Exercise instructions: All lines in the records that carry the string "BPoint" are to be shown.

(Stored items)
/-- **(K6) (LVP3) BELOW THE LINE 8** (KERNEL): in a RULE-D-closed ◇_h-configuration, `h ≤ 8`, with `LevelNLocal` and the local charge-depth inequalities,
every `P`-cell with at least three charged letters is LEVEL.  RULE D at a pair (top coordinate of a charged letter, a coordinate of different value) only
offers `N`-cells with two charged letters, which (LVN) makes level; levelness then either fails outright (a raise by `2e > 0` against an unchanged letter of
the old top) or forces a level `N`-cell with ≥ 3 charged letters whose raised letter keeps a node level `≤ top − 2 ≤ h − 3 ≤ 5 < 6` — against (CD-`N`)
`2n ≤ node` (case A: two charged letters of different tops); or, when all charged letters share a top `T` and an apex `aI` (`a ≠ T`) rides along (case B),
the raised apex `[x₁ x₂ x₃ | aI + e·n]` is level only with 4 charged letters and node `a = T − 2e ≤ 6 < 8`.  Hence at `h = 8` the census input (LVP3₈) of
the (T₈) chain `DiamondLevelLaws.seedB1Odd_eight_of_partial_cd` is REDUNDANT given (CD₈) ∧ (LVN₈) (`levelP3Law_of_cd_lvn`; the corollary has to be restated
inside `DiamondLevelLaws`' namespace, whose definitions these copy verbatim).  At `h = 10` the argument leaves exactly the case-A escape `x = 7I ± …` of node 6
(top 8 under a line-10 triple) — (LVP3₁₀) stays census. -/
theorem levelP3_of_cd_lvn_res {h : ℤ} {C : MConfig} (hU : C.InDiamond h) (hD : RuleDMu4Closed C) (hLN : LevelNLocal C) (hCD : CDIneq C)
    {P : MCell} (hP : P ∈ C.upper) (h3 : 3 ≤ chargeCount P)
    (hRA : ¬ K6ResidualA P) (hRB : ¬ K6ResidualB P) (hRC : ¬ K6ResidualC P) : LevelCell P := by
  by_contra hNL
  have hDP := hD.2 P hP
  have h3z : (3 : ℤ) ≤ chargeCount P := by exact_mod_cast h3
  have htop : ∀ f, causalTop (P f) ≤ h := fun f => (hU.2 P hP f).2.2.2
  have hnode : ∀ f, (P f).2 ≠ (0, 0) → nodeLevel (P f) ≤ causalTop (P f) - 2 := fun f hf => by
    have := one_le_absCharge (hU.2 P hP f).1 hf; unfold nodeLevel causalTop; omega
  by_cases hA : ∃ i i' : Fin 4, (P i).2 ≠ (0, 0) ∧ (P i').2 ≠ (0, 0) ∧ causalTop (P i) < causalTop (P i')
  · -- case A: two charged letters of different tops `t < t′`
    obtain ⟨i, i', hic, hi'c, htt⟩ := hA
    have hii' : i ≠ i' := by rintro rfl; exact lt_irrefl _ htt
    obtain ⟨m, hm, hm0⟩ := exists_node_dir (hU.2 P hP i).1
    obtain ⟨m', hm', hm0'⟩ := exists_node_dir (hU.2 P hP i').1
    have hk : Adapted (P i) (m + 2) := (adapted_add_two _ _).mpr hm
    have hk' : Adapted (P i') (m' + 2) := (adapted_add_two _ _).mpr hm'
    have hne : coord (P i) (m + 2) ≠ coord (P i') (m' + 2) := by rw [coord_top_of_node hm0, coord_top_of_node hm0']; exact htt.ne
    rcases hDP i i' hii' (m + 2) (m' + 2) hk hk' hne with ⟨r, hr, N, hN, hNP⟩ | ⟨r, hr, N, hN, hNP⟩ | ⟨b, b', hb, hb', N, hN, hag2, h1, h2, h1', h2'⟩
    · have hr' : r ≠ m := by rw [fin4_add_two_add_two] at hr; exact hr
      obtain ⟨hc, -, -, hnd⟩ := served_topdir hU hP hic hm hm0 hN hr' hNP.2.1 hNP.2.2
      have hNi' : N i' = P i' := (hNP.1 i' hii'.symm).symm
      have hL : LevelCell N := hLN N hN (two_le_chargeCount hii' hc (by rw [hNi']; exact hi'c))
      have hcc : chargeCount N = chargeCount P := chargeCount_congr fun f => by
        by_cases hf : f = i
        · subst hf; exact ⟨fun _ => hic, fun _ => hc⟩
        · rw [hNP.1 f hf]
      have hcd := hCD.2 N hN hL i hc
      rw [hcc, hnd] at hcd
      refine hRA ⟨i, i', hii', hic, hi'c, htt, hcd, fun l hl => ?_, fun l hl hlc => ?_⟩
      · have e := hL l i'; rw [← hNP.1 l hl, hNi'] at e; exact e
      · have hcd' := hCD.2 N hN hL l (by rw [← hNP.1 l hl]; exact hlc)
        rw [hcc, ← hNP.1 l hl] at hcd'; exact hcd'
    · have hr' : r ≠ m' := by rw [fin4_add_two_add_two] at hr; exact hr
      obtain ⟨hc', ht', -, -⟩ := served_topdir hU hP hi'c hm' hm0' hN hr' hNP.2.1 hNP.2.2
      have hNi : N i = P i := (hNP.1 i hii').symm
      have hL : LevelCell N := hLN N hN (two_le_chargeCount hii' (by rw [hNi]; exact hic) hc')
      have e := hL i i'
      rw [hNi, ht'] at e
      have := hNP.2.1; omega
    · have hb0 : b = m + 2 := by
        rcases hb with e | ⟨hap, _⟩
        · exact e
        · exact (not_isApex_of_snd_ne hic hap).elim
      have hb0' : b' = m' + 2 := by
        rcases hb' with e | ⟨hap, _⟩
        · exact e
        · exact (not_isApex_of_snd_ne hi'c hap).elim
      subst hb0; subst hb0'
      obtain ⟨hc, -, -, hnd⟩ := served_topdir hU hP hic hm hm0 hN (fin4_ne_add_two m).symm h1 h2
      obtain ⟨hc', ht', -, hnd'⟩ := served_topdir hU hP hi'c hm' hm0' hN (fin4_ne_add_two m').symm h1' h2'
      have hL : LevelCell N := hLN N hN (two_le_chargeCount hii' hc hc')
      have hcc : chargeCount N = chargeCount P := chargeCount_congr fun f => by
        by_cases hf : f = i
        · subst hf; exact ⟨fun _ => hic, fun _ => hc⟩
        by_cases hf' : f = i'
        · subst hf'; exact ⟨fun _ => hi'c, fun _ => hc'⟩
        · rw [hag2 f hf hf']
      have hcd := hCD.2 N hN hL i hc
      rw [hcc, hnd] at hcd
      have hcdi' := hCD.2 N hN hL i' hc'
      rw [hcc, hnd'] at hcdi'
      refine hRC ⟨i, i', hii', hic, hi'c, htt, hcd, hcdi', fun l hl hl' => ⟨?_, fun hlc => ?_⟩⟩
      · have e := hL l i'; rw [hag2 l hl hl', ht'] at e; omega
      · have hcd' := hCD.2 N hN hL l (by rw [hag2 l hl hl']; exact hlc)
        rw [hcc, hag2 l hl hl'] at hcd'; exact hcd'
  · -- case B: all charged letters share a top; an uncharged apex of another top rides along
    push Not at hA
    have heqt : ∀ i i' : Fin 4, (P i).2 ≠ (0, 0) → (P i').2 ≠ (0, 0) → causalTop (P i) = causalTop (P i') :=
      fun i i' hi hi' => le_antisymm (hA i' i hi' hi) (hA i i' hi hi')
    have hex : ∃ p p' : Fin 4, causalTop (P p) ≠ causalTop (P p') := by
      by_contra hcon; push Not at hcon; exact hNL hcon
    obtain ⟨p, p', hpp'⟩ := hex
    obtain ⟨g, hg0, i₁, hi₁c, hne⟩ : ∃ g, (P g).2 = (0, 0) ∧ ∃ i, (P i).2 ≠ (0, 0) ∧ causalTop (P i) ≠ causalTop (P g) := by
      by_cases hp : (P p).2 = (0, 0)
      · exact ⟨p, hp, p', charged_of_three h3 hp (by rintro rfl; exact hpp' rfl), fun e => hpp' e.symm⟩
      · by_cases hp' : (P p').2 = (0, 0)
        · exact ⟨p', hp', p, hp, hpp'⟩
        · exact absurd (heqt p p' hp hp') hpp'
    have hi₁g : i₁ ≠ g := by rintro rfl; exact hi₁c hg0
    obtain ⟨i₂, hi₂1, hi₂g⟩ := exists_third i₁ g
    have hi₂c : (P i₂).2 ≠ (0, 0) := charged_of_three h3 hg0 hi₂g
    have hPg : P g = ((P g).1, 0, 0) := apex_of_uncharged hg0
    have hgt : causalTop (P g) = (P g).1 := by rw [hPg]; simp [causalTop, absCharge, chargeOf]
    obtain ⟨m, hm, hm0⟩ := exists_node_dir (hU.2 P hP i₁).1
    have hk : Adapted (P i₁) (m + 2) := (adapted_add_two _ _).mpr hm
    have hkg : Adapted (P g) 0 := by rw [hPg]; exact adapted_apex _ 0
    have hne' : coord (P i₁) (m + 2) ≠ coord (P g) 0 := by
      rw [coord_top_of_node hm0, hPg, coord_apex, ← hgt]; exact hne
    rcases hDP i₁ g hi₁g (m + 2) 0 hk hkg hne' with ⟨r, hr, N, hN, hNP⟩ | ⟨r, hr, N, hN, hNP⟩ | ⟨b, b', hb, hb', N, hN, hag2, h1, h2, h1', h2'⟩
    · have hr' : r ≠ m := by rw [fin4_add_two_add_two] at hr; exact hr
      obtain ⟨hc, ht, -, -⟩ := served_topdir hU hP hi₁c hm hm0 hN hr' hNP.2.1 hNP.2.2
      have hNi₂ : N i₂ = P i₂ := (hNP.1 i₂ hi₂1).symm
      have hL : LevelCell N := hLN N hN (two_le_chargeCount hi₂1.symm hc (by rw [hNi₂]; exact hi₂c))
      have e := hL i₁ i₂
      rw [ht, hNi₂, heqt i₁ i₂ hi₁c hi₂c] at e
      have := hNP.2.1; omega
    · -- the apex raised: charged of top `a + 2e`, node `a`
      have he : 0 < (N g).1 - (P g).1 := by have := hNP.2.1; omega
      have hray : N g = ray (((P g).1, 0, 0) : BPoint) r ((N g).1 - (P g).1) := by rw [← hPg]; exact hNP.2.2
      obtain ⟨hgt', hgc⟩ := ray_apex_up (a := (P g).1) he r
      have hgn := ray_apex_up_node (a := (P g).1) he r
      rw [← hray] at hgt' hgc hgn
      have hNi₁ : N i₁ = P i₁ := (hNP.1 i₁ hi₁g).symm
      have hL : LevelCell N := hLN N hN (two_le_chargeCount hi₁g (by rw [hNi₁]; exact hi₁c) hgc)
      have h4 : chargeCount N = 4 := chargeCount_eq_four fun f => by
        by_cases hf : f = g
        · subst hf; exact hgc
        · rw [← hNP.1 f hf]; exact charged_of_three h3 hg0 hf
      have hcd := hCD.2 N hN hL g hgc
      rw [h4, hgn] at hcd
      have e := hL g i₁
      rw [hgt', hNi₁] at e
      refine hRB ⟨g, hg0, by omega, fun f hf => ?_⟩
      have hfc : (P f).2 ≠ (0, 0) := charged_of_three h3 hg0 hf
      refine ⟨hfc, by rw [← heqt i₁ f hi₁c hfc]; omega, ?_⟩
      have hcd' := hCD.2 N hN hL f (by rw [← hNP.1 f hf]; exact hfc)
      rw [h4, ← hNP.1 f hf] at hcd'; push_cast at hcd'; omega
    · have hb0 : b = m + 2 := by
        rcases hb with e | ⟨hap, _⟩
        · exact e
        · exact (not_isApex_of_snd_ne hi₁c hap).elim
      subst hb0
      obtain ⟨hc, ht, -, -⟩ := served_topdir hU hP hi₁c hm hm0 hN (fin4_ne_add_two m).symm h1 h2
      have he' : 0 < (N g).1 - (P g).1 := by omega
      have hray : N g = ray (((P g).1, 0, 0) : BPoint) b' ((N g).1 - (P g).1) := by rw [← hPg]; exact h2'
      obtain ⟨-, hgc⟩ := ray_apex_up (a := (P g).1) he' b'
      rw [← hray] at hgc
      have hNi₂ : N i₂ = P i₂ := hag2 i₂ hi₂1 hi₂g
      have hL : LevelCell N := hLN N hN (two_le_chargeCount hi₁g hc hgc)
      have e := hL i₁ i₂
      rw [ht, hNi₂, heqt i₁ i₂ hi₁c hi₂c] at e
      omega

Result for this task:
      have hray : N g = ray (((P g).1, 0, 0) : BPoint) r ((N g).1 - (P g).1) := by rw [← hPg]; exact hNP.2.2
      have hray : N g = ray (((P g).1, 0, 0) : BPoint) b' ((N g).1 - (P g).1) := by rw [← hPg]; exact h2'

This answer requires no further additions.